» **DIRECTIONS FOR THIS TASK**:
Among the entries below, please repeat exactly and only the lines from the line containing "point is definable**" to the line containing "(hΦ : ∀ (γ : Type)", both lines included.

» **DATA PROVIDED**:
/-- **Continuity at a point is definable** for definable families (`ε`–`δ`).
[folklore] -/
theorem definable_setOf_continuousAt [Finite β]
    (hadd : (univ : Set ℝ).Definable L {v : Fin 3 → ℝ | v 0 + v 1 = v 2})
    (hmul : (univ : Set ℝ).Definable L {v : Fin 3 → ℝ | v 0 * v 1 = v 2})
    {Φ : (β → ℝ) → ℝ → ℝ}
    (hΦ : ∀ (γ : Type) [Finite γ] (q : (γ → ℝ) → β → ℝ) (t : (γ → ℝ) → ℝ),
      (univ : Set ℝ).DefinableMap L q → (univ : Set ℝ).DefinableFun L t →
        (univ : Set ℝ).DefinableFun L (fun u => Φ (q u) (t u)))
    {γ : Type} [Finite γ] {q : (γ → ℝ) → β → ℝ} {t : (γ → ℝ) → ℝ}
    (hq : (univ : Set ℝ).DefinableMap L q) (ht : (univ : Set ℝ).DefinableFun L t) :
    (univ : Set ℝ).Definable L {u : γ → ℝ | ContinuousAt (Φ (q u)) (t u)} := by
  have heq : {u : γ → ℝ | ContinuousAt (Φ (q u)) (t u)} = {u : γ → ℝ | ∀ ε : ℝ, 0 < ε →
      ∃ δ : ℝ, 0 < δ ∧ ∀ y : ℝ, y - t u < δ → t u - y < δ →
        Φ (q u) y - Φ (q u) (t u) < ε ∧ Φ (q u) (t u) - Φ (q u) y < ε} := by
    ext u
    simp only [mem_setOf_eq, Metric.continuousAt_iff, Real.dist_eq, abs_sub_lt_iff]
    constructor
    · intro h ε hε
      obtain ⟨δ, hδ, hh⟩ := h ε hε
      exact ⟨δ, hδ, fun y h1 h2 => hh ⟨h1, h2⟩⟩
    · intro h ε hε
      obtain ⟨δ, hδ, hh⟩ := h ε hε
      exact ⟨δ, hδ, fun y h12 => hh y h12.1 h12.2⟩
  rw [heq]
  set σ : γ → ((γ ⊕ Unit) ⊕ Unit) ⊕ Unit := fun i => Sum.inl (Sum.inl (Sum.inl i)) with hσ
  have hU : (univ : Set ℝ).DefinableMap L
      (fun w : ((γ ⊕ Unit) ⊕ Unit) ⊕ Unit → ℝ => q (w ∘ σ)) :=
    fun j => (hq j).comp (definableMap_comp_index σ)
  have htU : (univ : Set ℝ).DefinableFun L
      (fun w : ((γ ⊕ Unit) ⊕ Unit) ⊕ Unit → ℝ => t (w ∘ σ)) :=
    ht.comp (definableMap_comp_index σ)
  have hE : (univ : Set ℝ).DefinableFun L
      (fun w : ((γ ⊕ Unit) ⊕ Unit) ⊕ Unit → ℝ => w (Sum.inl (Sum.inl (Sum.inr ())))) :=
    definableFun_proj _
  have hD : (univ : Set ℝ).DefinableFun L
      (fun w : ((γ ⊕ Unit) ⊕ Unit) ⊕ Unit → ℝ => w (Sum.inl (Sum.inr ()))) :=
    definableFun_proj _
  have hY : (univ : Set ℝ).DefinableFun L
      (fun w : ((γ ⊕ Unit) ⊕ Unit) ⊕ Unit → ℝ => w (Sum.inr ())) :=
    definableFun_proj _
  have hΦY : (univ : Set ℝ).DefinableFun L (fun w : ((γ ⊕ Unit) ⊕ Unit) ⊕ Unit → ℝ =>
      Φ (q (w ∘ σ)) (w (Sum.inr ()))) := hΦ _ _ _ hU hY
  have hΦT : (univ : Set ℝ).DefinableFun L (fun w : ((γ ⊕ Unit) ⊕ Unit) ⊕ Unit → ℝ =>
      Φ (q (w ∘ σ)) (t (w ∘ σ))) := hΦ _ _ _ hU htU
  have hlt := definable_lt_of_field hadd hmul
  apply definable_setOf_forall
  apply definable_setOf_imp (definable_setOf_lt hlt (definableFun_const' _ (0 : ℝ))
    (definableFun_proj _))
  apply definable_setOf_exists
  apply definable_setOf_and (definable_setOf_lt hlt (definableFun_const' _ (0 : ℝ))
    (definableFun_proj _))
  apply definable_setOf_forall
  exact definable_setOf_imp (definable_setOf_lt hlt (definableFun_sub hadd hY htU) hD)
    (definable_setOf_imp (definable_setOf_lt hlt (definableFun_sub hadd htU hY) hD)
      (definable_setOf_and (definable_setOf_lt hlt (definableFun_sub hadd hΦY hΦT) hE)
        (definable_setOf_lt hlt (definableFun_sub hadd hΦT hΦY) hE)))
--
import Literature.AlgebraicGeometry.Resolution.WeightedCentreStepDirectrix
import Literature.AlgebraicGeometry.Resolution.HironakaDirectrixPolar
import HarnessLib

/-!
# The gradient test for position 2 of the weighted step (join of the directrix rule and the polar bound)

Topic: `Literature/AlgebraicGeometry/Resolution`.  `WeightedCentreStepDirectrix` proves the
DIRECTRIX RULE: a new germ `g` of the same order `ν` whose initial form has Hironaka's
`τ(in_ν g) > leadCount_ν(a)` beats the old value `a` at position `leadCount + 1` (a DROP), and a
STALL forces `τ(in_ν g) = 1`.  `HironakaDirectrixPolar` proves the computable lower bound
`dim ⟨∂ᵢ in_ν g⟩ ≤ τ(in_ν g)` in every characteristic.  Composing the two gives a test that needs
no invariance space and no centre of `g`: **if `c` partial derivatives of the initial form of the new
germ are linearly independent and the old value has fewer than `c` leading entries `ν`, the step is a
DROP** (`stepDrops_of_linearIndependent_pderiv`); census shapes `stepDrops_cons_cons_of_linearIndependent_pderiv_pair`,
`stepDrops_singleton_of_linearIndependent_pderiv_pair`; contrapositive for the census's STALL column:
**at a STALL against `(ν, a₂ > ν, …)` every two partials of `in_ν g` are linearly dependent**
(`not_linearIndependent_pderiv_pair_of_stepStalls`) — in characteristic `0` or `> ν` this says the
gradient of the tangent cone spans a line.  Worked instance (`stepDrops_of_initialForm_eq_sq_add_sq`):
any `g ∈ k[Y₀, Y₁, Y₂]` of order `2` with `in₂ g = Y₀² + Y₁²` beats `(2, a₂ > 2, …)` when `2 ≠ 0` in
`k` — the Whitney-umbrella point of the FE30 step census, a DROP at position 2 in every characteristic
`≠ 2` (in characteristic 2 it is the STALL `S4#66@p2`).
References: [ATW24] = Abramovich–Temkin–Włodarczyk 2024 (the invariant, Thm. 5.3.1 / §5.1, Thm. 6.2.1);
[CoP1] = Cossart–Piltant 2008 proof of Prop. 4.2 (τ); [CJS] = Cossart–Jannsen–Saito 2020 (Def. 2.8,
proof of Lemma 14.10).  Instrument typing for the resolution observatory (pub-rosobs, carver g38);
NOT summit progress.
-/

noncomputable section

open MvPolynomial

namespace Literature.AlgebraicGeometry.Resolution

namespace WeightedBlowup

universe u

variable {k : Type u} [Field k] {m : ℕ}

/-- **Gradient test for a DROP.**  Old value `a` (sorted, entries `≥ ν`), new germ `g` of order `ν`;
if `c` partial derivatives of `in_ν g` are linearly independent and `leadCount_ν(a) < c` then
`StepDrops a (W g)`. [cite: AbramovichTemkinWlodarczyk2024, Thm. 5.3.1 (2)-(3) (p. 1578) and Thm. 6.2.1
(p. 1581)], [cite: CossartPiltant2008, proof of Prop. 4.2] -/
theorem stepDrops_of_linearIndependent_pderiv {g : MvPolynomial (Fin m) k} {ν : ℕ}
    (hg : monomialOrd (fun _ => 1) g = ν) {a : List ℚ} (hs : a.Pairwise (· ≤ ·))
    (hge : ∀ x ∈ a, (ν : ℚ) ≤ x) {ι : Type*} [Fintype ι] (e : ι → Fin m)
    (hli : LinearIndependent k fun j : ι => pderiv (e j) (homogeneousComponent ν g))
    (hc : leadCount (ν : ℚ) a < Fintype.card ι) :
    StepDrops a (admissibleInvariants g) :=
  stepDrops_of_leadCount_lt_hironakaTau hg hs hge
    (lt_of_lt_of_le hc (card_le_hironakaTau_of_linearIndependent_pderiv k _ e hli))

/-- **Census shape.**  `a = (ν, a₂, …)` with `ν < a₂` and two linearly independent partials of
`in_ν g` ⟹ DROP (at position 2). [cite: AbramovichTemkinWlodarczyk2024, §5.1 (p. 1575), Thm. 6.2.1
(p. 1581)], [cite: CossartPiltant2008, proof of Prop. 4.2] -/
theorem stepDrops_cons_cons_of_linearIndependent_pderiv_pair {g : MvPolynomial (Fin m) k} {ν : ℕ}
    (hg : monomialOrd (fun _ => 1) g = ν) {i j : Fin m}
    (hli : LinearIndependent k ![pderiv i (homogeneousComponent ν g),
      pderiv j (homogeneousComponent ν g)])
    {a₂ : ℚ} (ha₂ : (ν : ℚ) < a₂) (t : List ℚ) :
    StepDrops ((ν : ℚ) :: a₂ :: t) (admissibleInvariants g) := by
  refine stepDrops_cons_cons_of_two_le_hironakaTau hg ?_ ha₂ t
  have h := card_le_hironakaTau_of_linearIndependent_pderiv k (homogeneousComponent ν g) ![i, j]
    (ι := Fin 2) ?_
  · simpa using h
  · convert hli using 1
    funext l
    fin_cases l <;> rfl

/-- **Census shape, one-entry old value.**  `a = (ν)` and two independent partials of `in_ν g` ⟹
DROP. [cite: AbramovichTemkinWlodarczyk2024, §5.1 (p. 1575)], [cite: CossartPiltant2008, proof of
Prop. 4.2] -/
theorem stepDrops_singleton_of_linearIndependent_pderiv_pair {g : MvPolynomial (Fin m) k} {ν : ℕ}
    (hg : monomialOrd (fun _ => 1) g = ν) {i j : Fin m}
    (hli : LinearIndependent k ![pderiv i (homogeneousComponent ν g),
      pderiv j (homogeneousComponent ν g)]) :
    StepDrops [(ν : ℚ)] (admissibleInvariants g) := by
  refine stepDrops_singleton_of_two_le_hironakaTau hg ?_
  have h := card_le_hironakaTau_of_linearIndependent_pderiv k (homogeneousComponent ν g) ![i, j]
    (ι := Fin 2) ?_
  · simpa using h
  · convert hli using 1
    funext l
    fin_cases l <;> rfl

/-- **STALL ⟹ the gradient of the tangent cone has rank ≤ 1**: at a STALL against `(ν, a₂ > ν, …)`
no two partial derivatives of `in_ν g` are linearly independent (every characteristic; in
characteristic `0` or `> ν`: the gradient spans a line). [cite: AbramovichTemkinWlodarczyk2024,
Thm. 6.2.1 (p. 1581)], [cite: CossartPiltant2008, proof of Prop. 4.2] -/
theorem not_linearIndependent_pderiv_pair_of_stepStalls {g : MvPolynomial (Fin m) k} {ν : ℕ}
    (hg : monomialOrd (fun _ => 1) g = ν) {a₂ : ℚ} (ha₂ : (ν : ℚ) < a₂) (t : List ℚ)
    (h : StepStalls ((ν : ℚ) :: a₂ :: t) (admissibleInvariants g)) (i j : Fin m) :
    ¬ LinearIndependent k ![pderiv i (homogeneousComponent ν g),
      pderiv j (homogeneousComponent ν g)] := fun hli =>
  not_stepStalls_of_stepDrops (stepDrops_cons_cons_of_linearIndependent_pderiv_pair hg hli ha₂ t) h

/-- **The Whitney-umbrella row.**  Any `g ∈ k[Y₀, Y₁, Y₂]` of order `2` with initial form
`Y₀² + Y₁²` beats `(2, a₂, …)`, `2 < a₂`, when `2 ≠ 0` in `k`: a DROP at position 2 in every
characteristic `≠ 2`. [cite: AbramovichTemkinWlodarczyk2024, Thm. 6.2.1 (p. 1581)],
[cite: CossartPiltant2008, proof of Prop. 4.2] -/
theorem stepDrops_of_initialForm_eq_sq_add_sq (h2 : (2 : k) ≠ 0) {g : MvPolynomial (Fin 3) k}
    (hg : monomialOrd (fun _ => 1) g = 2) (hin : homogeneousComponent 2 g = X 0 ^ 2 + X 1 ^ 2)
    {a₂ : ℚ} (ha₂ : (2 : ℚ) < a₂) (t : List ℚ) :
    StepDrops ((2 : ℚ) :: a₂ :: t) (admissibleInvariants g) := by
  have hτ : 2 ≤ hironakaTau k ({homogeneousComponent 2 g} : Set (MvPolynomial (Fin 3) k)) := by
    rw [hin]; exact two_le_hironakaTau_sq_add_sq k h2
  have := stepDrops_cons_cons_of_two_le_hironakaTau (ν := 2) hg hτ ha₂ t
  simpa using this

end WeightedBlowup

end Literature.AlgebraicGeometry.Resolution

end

» **SOLUTION TO THE PROBLEM**:
/-- **Continuity at a point is definable** for definable families (`ε`–`δ`).
[folklore] -/
theorem definable_setOf_continuousAt [Finite β]
    (hadd : (univ : Set ℝ).Definable L {v : Fin 3 → ℝ | v 0 + v 1 = v 2})
    (hmul : (univ : Set ℝ).Definable L {v : Fin 3 → ℝ | v 0 * v 1 = v 2})
    {Φ : (β → ℝ) → ℝ → ℝ}
    (hΦ : ∀ (γ : Type) [Finite γ] (q : (γ → ℝ) → β → ℝ) (t : (γ → ℝ) → ℝ),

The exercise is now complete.